| Data records |
import Mathlib.Algebra.Order.Chebyshev
import Mathlib.Analysis.SpecialFunctions.Trigonometric.Basic
import Summits.QuantumFields.YangMills.Theorems.EquipartitionCriticalityEquipartitionPinsProbeTangentUiLimit
import HarnessLib

/-!
# The single-edge Stein identities pass to the weak limit

Crux `stmt-QuantumFields-8760`
(`Summit.QuantumFields.YangMills.Theses.EquipartitionCriticality.EquipartitionPinsProbe`), line
`Sketch`, stub `stub_steinSingleEdgeLimit` (TS8).

Setting: probability measures `ν_k`, `τ` on the `ℝ^D`-valued `2`-cochains
`Ω := ZdPlaquette 4 → Fin D → ℝ` of `ℤ⁴` (product topology and σ-algebra) with `ν_k → τ` weakly
(convergence of `∫ f` for every bounded continuous `f : Ω → ℝ`), coordinate second moments
`∫ (Y p a)² dν_k` bounded uniformly in `k` and `∫ (Y p a)² dτ ≤ B`. For a finite set of plaquettes
`S`, coefficients `h`, `c` and a colour index `b` put `L Y := ∑_{p ∈ S} ∑_a h p a · Y p a`,
`ℓ Y := ∑_{p ∈ S} c p · Y p b`, `κ := ∑_{p ∈ S} c p · h p b`. If the two linearised
Schwinger–Dyson (Stein) defects `|κ ∫ sin L dν_k + ∫ cos L · ℓ dν_k|` and
`|∫ sin L · ℓ dν_k - κ ∫ cos L dν_k|` are eventually `≤ η` for every `η > 0`, then under `τ`
the identities hold exactly: `∫ cos L · ℓ dτ = -κ ∫ sin L dτ` and `∫ sin L · ℓ dτ = κ ∫ cos L dτ`.

Proof: `sin L`, `cos L` are bounded continuous, so their integrals converge by weak convergence;
the weighted integrals `∫ cos L · ℓ dν_k`, `∫ sin L · ℓ dν_k` converge by the landed stub TS6
(`TangentUiLimit.tendsto_integral_mul_of_weakLimit`, uniform integrability from a common `L²`
bound on `ℓ`), the common bound coming from Cauchy–Schwarz
`ℓ(Y)² ≤ #S · ∑_{p ∈ S} (c p)² (Y p b)²` (`sq_sum_le_card_mul_sum_sq`) and the coordinate second
moments (`TangentSteinSingleEdgeLimit.integrable_sq_sum_and_integral_le`). Hence both defects
converge to the corresponding `τ`-expressions, whose absolute values are `≤ η` for every `η > 0`
(`le_of_tendsto`), i.e. vanish. Pure measure theory; no gauge theory enters.
-/

noncomputable section

open MeasureTheory Filter Topology
open Literature.MathematicalPhysics.QuantumLattice

namespace Summit.QuantumFields.YangMills.Theorems.EquipartitionPinsProbe

namespace TangentSteinSingleEdgeLimit

/-- **`L²` bound for a finite linear combination.** If `∫ (X i)² dμ ≤ K i` for `i ∈ S` (with
`(X i)²` integrable) and `(∑_{i ∈ S} w i · X i)²` is a.e. strongly measurable, then it is
integrable with `∫ (∑_{i ∈ S} w i · X i)² dμ ≤ #S · ∑_{i ∈ S} (w i)² · K i`
(Cauchy–Schwarz `sq_sum_le_card_mul_sum_sq` pointwise, then dominated by the integrable
`#S · ∑ (w i)² (X i)²`). -/
theorem integrable_sq_sum_and_integral_le {Ω ι : Type*} [MeasurableSpace Ω] {μ : Measure Ω}
    (S : Finset ι) (w : ι → ℝ) (X : ι → Ω → ℝ) (K : ι → ℝ)
    (hX : ∀ i ∈ S, Integrable (fun Y => (X i Y) ^ 2) μ ∧ ∫ Y, (X i Y) ^ 2 ∂μ ≤ K i)
    (hm : AEStronglyMeasurable (fun Y => (∑ i ∈ S, w i * X i Y) ^ 2) μ) :
    Integrable (fun Y => (∑ i ∈ S, w i * X i Y) ^ 2) μ ∧
      ∫ Y, (∑ i ∈ S, w i * X i Y) ^ 2 ∂μ ≤ S.card * ∑ i ∈ S, (w i) ^ 2 * K i := by
  -- the dominating function
  have hG : Integrable (fun Y => (S.card : ℝ) * ∑ i ∈ S, (w i) ^ 2 * (X i Y) ^ 2) μ :=
    (integrable_finsetSum S fun i hi => (hX i hi).1.const_mul ((w i) ^ 2)).const_mul _
  have hdom : ∀ Y, (∑ i ∈ S, w i * X i Y) ^ 2 ≤ (S.card : ℝ) * ∑ i ∈ S, (w i) ^ 2 * (X i Y) ^ 2 :=
    fun Y => by
    calc (∑ i ∈ S, w i * X i Y) ^ 2 ≤ S.card * ∑ i ∈ S, (w i * X i Y) ^ 2 :=
          sq_sum_le_card_mul_sum_sq
      _ = S.card * ∑ i ∈ S, (w i) ^ 2 * (X i Y) ^ 2 := by simp_rw [mul_pow]
  have hI : Integrable (fun Y => (∑ i ∈ S, w i * X i Y) ^ 2) μ :=
    hG.mono' hm (ae_of_all _ fun Y => by
      rw [Real.norm_eq_abs, abs_of_nonneg (sq_nonneg _)]
      exact hdom Y)
  refine ⟨hI, ?_⟩
  calc ∫ Y, (∑ i ∈ S, w i * X i Y) ^ 2 ∂μ
        ≤ ∫ Y, (S.card : ℝ) * ∑ i ∈ S, (w i) ^ 2 * (X i Y) ^ 2 ∂μ := integral_mono hI hG hdom
    _ = S.card * ∑ i ∈ S, (w i) ^ 2 * ∫ Y, (X i Y) ^ 2 ∂μ := by
        rw [integral_const_mul, integral_finsetSum S fun i hi => (hX i hi).1.const_mul ((w i) ^ 2)]
        simp_rw [integral_const_mul]
    _ ≤ S.card * ∑ i ∈ S, (w i) ^ 2 * K i := by
        gcongr with i hi
        exact (hX i hi).2

/-- **Common `L²` bound for `ℓ Y := ∑_{p ∈ S} c p · Y p b`** under all `ν k` and under `τ`, from
coordinate second moments bounded uniformly in `k` (constants chosen per coordinate) and under `τ`
(constant `B`): take `C := #S · ∑_{p ∈ S} (c p)² · max (C_ν p b) B`
(`integrable_sq_sum_and_integral_le`; `ℓ²` is continuous hence measurable on the countable
product `Ω`). -/
theorem sq_moment_common_bound {D : ℕ} {ν : ℕ → Measure (ZdPlaquette 4 → Fin D → ℝ)}
    {τ : Measure (ZdPlaquette 4 → Fin D → ℝ)}
    (hν2 : ∀ (p : ZdPlaquette 4) (a : Fin D), ∃ C : ℝ, ∀ k : ℕ,
        Integrable (fun Y => (Y p a) ^ 2) (ν k) ∧ ∫ Y, (Y p a) ^ 2 ∂(ν k) ≤ C)
    (hτ2 : ∃ B : ℝ, ∀ (p : ZdPlaquette 4) (a : Fin D),
        Integrable (fun Y => (Y p a) ^ 2) τ ∧ ∫ Y, (Y p a) ^ 2 ∂τ ≤ B)
    (S : Finset (ZdPlaquette 4)) (c : ZdPlaquette 4 → ℝ) (b : Fin D) :
    ∃ C : ℝ, (∀ k, Integrable (fun Y => (∑ p ∈ S, c p * Y p b) ^ 2) (ν k) ∧
        ∫ Y, (∑ p ∈ S, c p * Y p b) ^ 2 ∂(ν k) ≤ C) ∧
      Integrable (fun Y => (∑ p ∈ S, c p * Y p b) ^ 2) τ ∧
        ∫ Y, (∑ p ∈ S, c p * Y p b) ^ 2 ∂τ ≤ C := by
  choose Cν hCν using hν2
  obtain ⟨B, hB⟩ := hτ2
  have hc : Continuous fun Y : ZdPlaquette 4 → Fin D → ℝ => (∑ p ∈ S, c p * Y p b) ^ 2 := by
    fun_prop
  refine ⟨S.card * ∑ p ∈ S, (c p) ^ 2 * max (Cν p b) B, fun k => ?_, ?_⟩
  · obtain ⟨hi, hle⟩ := integrable_sq_sum_and_integral_le (μ := ν k) S c (fun p Y => Y p b)
      (fun p => Cν p b) (fun p _ => hCν p b k) hc.aestronglyMeasurable
    refine ⟨hi, hle.trans ?_⟩
    gcongr
    exact le_max_left _ _
  · obtain ⟨hi, hle⟩ := integrable_sq_sum_and_integral_le (μ := τ) S c (fun p Y => Y p b)
      (fun _ => B) (fun p _ => hB p b) hc.aestronglyMeasurable
    refine ⟨hi, hle.trans ?_⟩
    gcongr
    exact le_max_right _ _

/-- **Limit passage in the two Stein defects.** On a measurable space with a topology whose open
sets are measurable, let finite measures `ν k → τ` against bounded continuous functions, `L`, `ℓ`
continuous with a common bound on `∫ ℓ² dν_k`, `∫ ℓ² dτ`, and suppose the defects
`|κ ∫ sin L dν_k + ∫ cos L · ℓ dν_k|`, `|∫ sin L · ℓ dν_k - κ ∫ cos L dν_k|` are eventually `≤ η`
for every `η > 0`. Then `∫ cos L · ℓ dτ = -κ ∫ sin L dτ` and `∫ sin L · ℓ dτ = κ ∫ cos L dτ`:
all four integrals converge (`sin L`, `cos L` bounded continuous; the weighted ones by
`TangentUiLimit.tendsto_integral_mul_of_weakLimit`), so the limiting defects are `≤ η` for all
`η > 0` (`le_of_tendsto`), hence zero. -/
theorem limit_identities {Ω : Type*} [MeasurableSpace Ω] [TopologicalSpace Ω]
    [OpensMeasurableSpace Ω] {ν : ℕ → Measure Ω} {τ : Measure Ω}
    [∀ k, IsFiniteMeasure (ν k)] [IsFiniteMeasure τ]
    (hweak : ∀ f : Ω → ℝ, Continuous f → (∃ C : ℝ, ∀ Y, |f Y| ≤ C) →
      Tendsto (fun k : ℕ => ∫ Y, f Y ∂(ν k)) atTop (𝓝 (∫ Y, f Y ∂τ)))
    {L ℓ : Ω → ℝ} (hLc : Continuous L) (hℓc : Continuous ℓ)
    (hL2 : ∃ C : ℝ, (∀ k, Integrable (fun Y => (ℓ Y) ^ 2) (ν k) ∧ ∫ Y, (ℓ Y) ^ 2 ∂(ν k) ≤ C) ∧
      Integrable (fun Y => (ℓ Y) ^ 2) τ ∧ ∫ Y, (ℓ Y) ^ 2 ∂τ ≤ C)
    (κ : ℝ)
    (hdef : ∀ η : ℝ, 0 < η → ∀ᶠ k : ℕ in atTop,
      |κ * (∫ Y, Real.sin (L Y) ∂(ν k)) + ∫ Y, Real.cos (L Y) * ℓ Y ∂(ν k)| ≤ η ∧
      |(∫ Y, Real.sin (L Y) * ℓ Y ∂(ν k)) - κ * ∫ Y, Real.cos (L Y) ∂(ν k)| ≤ η) :
    (∫ Y, Real.cos (L Y) * ℓ Y ∂τ = -κ * ∫ Y, Real.sin (L Y) ∂τ) ∧
    (∫ Y, Real.sin (L Y) * ℓ Y ∂τ = κ * ∫ Y, Real.cos (L Y) ∂τ) := by
  have hsc : Continuous fun Y => Real.sin (L Y) := Real.continuous_sin.comp hLc
  have hcc : Continuous fun Y => Real.cos (L Y) := Real.continuous_cos.comp hLc
  have hsb : ∃ C : ℝ, ∀ Y, |Real.sin (L Y)| ≤ C := ⟨1, fun Y => Real.abs_sin_le_one _⟩
  have hcb : ∃ C : ℝ, ∀ Y, |Real.cos (L Y)| ≤ C := ⟨1, fun Y => Real.abs_cos_le_one _⟩
  have T1 : Tendsto (fun k => ∫ Y, Real.sin (L Y) ∂(ν k)) atTop (𝓝 (∫ Y, Real.sin (L Y) ∂τ)) :=
    hweak _ hsc hsb
  have T2 : Tendsto (fun k => ∫ Y, Real.cos (L Y) ∂(ν k)) atTop (𝓝 (∫ Y, Real.cos (L Y) ∂τ)) :=
    hweak _ hcc hcb
  have T3 : Tendsto (fun k => ∫ Y, Real.cos (L Y) * ℓ Y ∂(ν k)) atTop
      (𝓝 (∫ Y, Real.cos (L Y) * ℓ Y ∂τ)) :=
    TangentUiLimit.tendsto_integral_mul_of_weakLimit hweak hcc hcb hℓc hL2
  have T4 : Tendsto (fun k => ∫ Y, Real.sin (L Y) * ℓ Y ∂(ν k)) atTop
      (𝓝 (∫ Y, Real.sin (L Y) * ℓ Y ∂τ)) :=
    TangentUiLimit.tendsto_integral_mul_of_weakLimit hweak hsc hsb hℓc hL2
  have TA := ((T1.const_mul κ).add T3).abs
  have TB := (T4.sub (T2.const_mul κ)).abs
  have hA : ∀ η : ℝ, 0 < η →
      |κ * (∫ Y, Real.sin (L Y) ∂τ) + ∫ Y, Real.cos (L Y) * ℓ Y ∂τ| ≤ η := fun η hη =>
    le_of_tendsto TA ((hdef η hη).mono fun k hk => hk.1)
  have hB : ∀ η : ℝ, 0 < η →
      |(∫ Y, Real.sin (L Y) * ℓ Y ∂τ) - κ * ∫ Y, Real.cos (L Y) ∂τ| ≤ η := fun η hη =>
    le_of_tendsto TB ((hdef η hη).mono fun k hk => hk.2)
  have hA0 : κ * (∫ Y, Real.sin (L Y) ∂τ) + ∫ Y, Real.cos (L Y) * ℓ Y ∂τ = 0 := by
    by_contra hne
    have h := hA _ (half_pos (abs_pos.mpr hne))
    linarith [abs_pos.mpr hne]
  have hB0 : (∫ Y, Real.sin (L Y) * ℓ Y ∂τ) - κ * ∫ Y, Real.cos (L Y) ∂τ = 0 := by
    by_contra hne
    have h := hB _ (half_pos (abs_pos.mpr hne))
    linarith [abs_pos.mpr hne]
  constructor
  · linear_combination hA0
  · linear_combination hB0

end TangentSteinSingleEdgeLimit

/-- STUB `stub_steinSingleEdgeLimit` (TS8) — **the single-edge Stein identities pass to the weak
limit**: if probability measures `ν_k` on the `ℝ^D`-valued `2`-cochains of `ℤ⁴` converge weakly
(against bounded continuous functions) to `τ`, with coordinate second moments bounded uniformly in
`k` and under `τ`, and for `L Y := ∑_{p ∈ S} ∑_a h p a · Y p a`, `ℓ Y := ∑_{p ∈ S} c p · Y p b`,
`κ := ∑_{p ∈ S} c p · h p b` the defects `|κ ∫ sin L dν_k + ∫ cos L · ℓ dν_k|`,
`|∫ sin L · ℓ dν_k - κ ∫ cos L dν_k|` are eventually `≤ η` for every `η > 0`, then
`∫ cos L · ℓ dτ = -κ ∫ sin L dτ` and `∫ sin L · ℓ dτ = κ ∫ cos L dτ`
(`TangentSteinSingleEdgeLimit.limit_identities` with the common `L²` bound
`TangentSteinSingleEdgeLimit.sq_moment_common_bound`; weak convergence for the bounded continuous
`sin L`, `cos L`, the landed TS6 `TangentUiLimit.tendsto_integral_mul_of_weakLimit` for the
weighted terms, `le_of_tendsto`). -/
theorem stub_steinSingleEdgeLimit :
    ∀ (D : ℕ) (ν : ℕ → MeasureTheory.Measure (Literature.MathematicalPhysics.QuantumLattice.ZdPlaquette 4 → Fin D → ℝ))
      (τ : MeasureTheory.Measure (Literature.MathematicalPhysics.QuantumLattice.ZdPlaquette 4 → Fin D → ℝ)),
      (∀ k, MeasureTheory.IsProbabilityMeasure (ν k)) → MeasureTheory.IsProbabilityMeasure τ →
      (∀ f : (Literature.MathematicalPhysics.QuantumLattice.ZdPlaquette 4 → Fin D → ℝ) → ℝ, Continuous f → (∃ C : ℝ, ∀ Y, |f Y| ≤ C) →
          Filter.Tendsto (fun k : ℕ => ∫ Y, f Y ∂(ν k)) Filter.atTop (nhds (∫ Y, f Y ∂τ))) →
      (∀ (p : Literature.MathematicalPhysics.QuantumLattice.ZdPlaquette 4) (a : Fin D), ∃ C : ℝ, ∀ k : ℕ,
        MeasureTheory.Integrable (fun Y => (Y p a) ^ 2) (ν k) ∧ ∫ Y, (Y p a) ^ 2 ∂(ν k) ≤ C) →
      (∃ B : ℝ, ∀ (p : Literature.MathematicalPhysics.QuantumLattice.ZdPlaquette 4) (a : Fin D),
        MeasureTheory.Integrable (fun Y => (Y p a) ^ 2) τ ∧ ∫ Y, (Y p a) ^ 2 ∂τ ≤ B) →
      ∀ (S : Finset (Literature.MathematicalPhysics.QuantumLattice.ZdPlaquette 4)) (h : Literature.MathematicalPhysics.QuantumLattice.ZdPlaquette 4 → Fin D → ℝ)
        (c : Literature.MathematicalPhysics.QuantumLattice.ZdPlaquette 4 → ℝ) (b : Fin D),
        (∀ η : ℝ, 0 < η → ∀ᶠ k : ℕ in Filter.atTop,
          |(∑ p ∈ S, c p * h p b) * (∫ Y, Real.sin (∑ p ∈ S, ∑ a : Fin D, h p a * Y p a) ∂(ν k)) +
              ∫ Y, Real.cos (∑ p ∈ S, ∑ a : Fin D, h p a * Y p a) * (∑ p ∈ S, c p * Y p b) ∂(ν k)| ≤ η ∧
          |(∫ Y, Real.sin (∑ p ∈ S, ∑ a : Fin D, h p a * Y p a) * (∑ p ∈ S, c p * Y p b) ∂(ν k)) -
              (∑ p ∈ S, c p * h p b) * ∫ Y, Real.cos (∑ p ∈ S, ∑ a : Fin D, h p a * Y p a) ∂(ν k)| ≤ η) →
        (∫ Y, Real.cos (∑ p ∈ S, ∑ a : Fin D, h p a * Y p a) * (∑ p ∈ S, c p * Y p b) ∂τ =
            -(∑ p ∈ S, c p * h p b) * ∫ Y, Real.sin (∑ p ∈ S, ∑ a : Fin D, h p a * Y p a) ∂τ) ∧
        (∫ Y, Real.sin (∑ p ∈ S, ∑ a : Fin D, h p a * Y p a) * (∑ p ∈ S, c p * Y p b) ∂τ =
            (∑ p ∈ S, c p * h p b) * ∫ Y, Real.cos (∑ p ∈ S, ∑ a : Fin D, h p a * Y p a) ∂τ) := by
  intro D ν τ hν hτ hweak hν2 hτ2 S h c b hdef
  haveI : ∀ k, IsProbabilityMeasure (ν k) := hν
  haveI : IsProbabilityMeasure τ := hτ
  have hLc : Continuous fun Y : ZdPlaquette 4 → Fin D → ℝ => ∑ p ∈ S, ∑ a : Fin D, h p a * Y p a := by
    fun_prop
  have hℓc : Continuous fun Y : ZdPlaquette 4 → Fin D → ℝ => ∑ p ∈ S, c p * Y p b := by
    fun_prop
  exact TangentSteinSingleEdgeLimit.limit_identities hweak hLc hℓc
    (TangentSteinSingleEdgeLimit.sq_moment_common_bound hν2 hτ2 S c b) (∑ p ∈ S, c p * h p b) hdef

end Summit.QuantumFields.YangMills.Theorems.EquipartitionPinsProbe

end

| Work item |
Return, word for word, the lines of the data above from the line with "import Mathlib.Analysis.SpecialFunctions.Trigonometric.Basic" through the line with "set of plaquettes", inclusive.

| Your solution |
import Mathlib.Analysis.SpecialFunctions.Trigonometric.Basic
import Summits.QuantumFields.YangMills.Theorems.EquipartitionCriticalityEquipartitionPinsProbeTangentUiLimit
import HarnessLib

/-!
# The single-edge Stein identities pass to the weak limit

Crux `stmt-QuantumFields-8760`
(`Summit.QuantumFields.YangMills.Theses.EquipartitionCriticality.EquipartitionPinsProbe`), line
`Sketch`, stub `stub_steinSingleEdgeLimit` (TS8).

Setting: probability measures `ν_k`, `τ` on the `ℝ^D`-valued `2`-cochains
`Ω := ZdPlaquette 4 → Fin D → ℝ` of `ℤ⁴` (product topology and σ-algebra) with `ν_k → τ` weakly
(convergence of `∫ f` for every bounded continuous `f : Ω → ℝ`), coordinate second moments
`∫ (Y p a)² dν_k` bounded uniformly in `k` and `∫ (Y p a)² dτ ≤ B`. For a finite set of plaquettes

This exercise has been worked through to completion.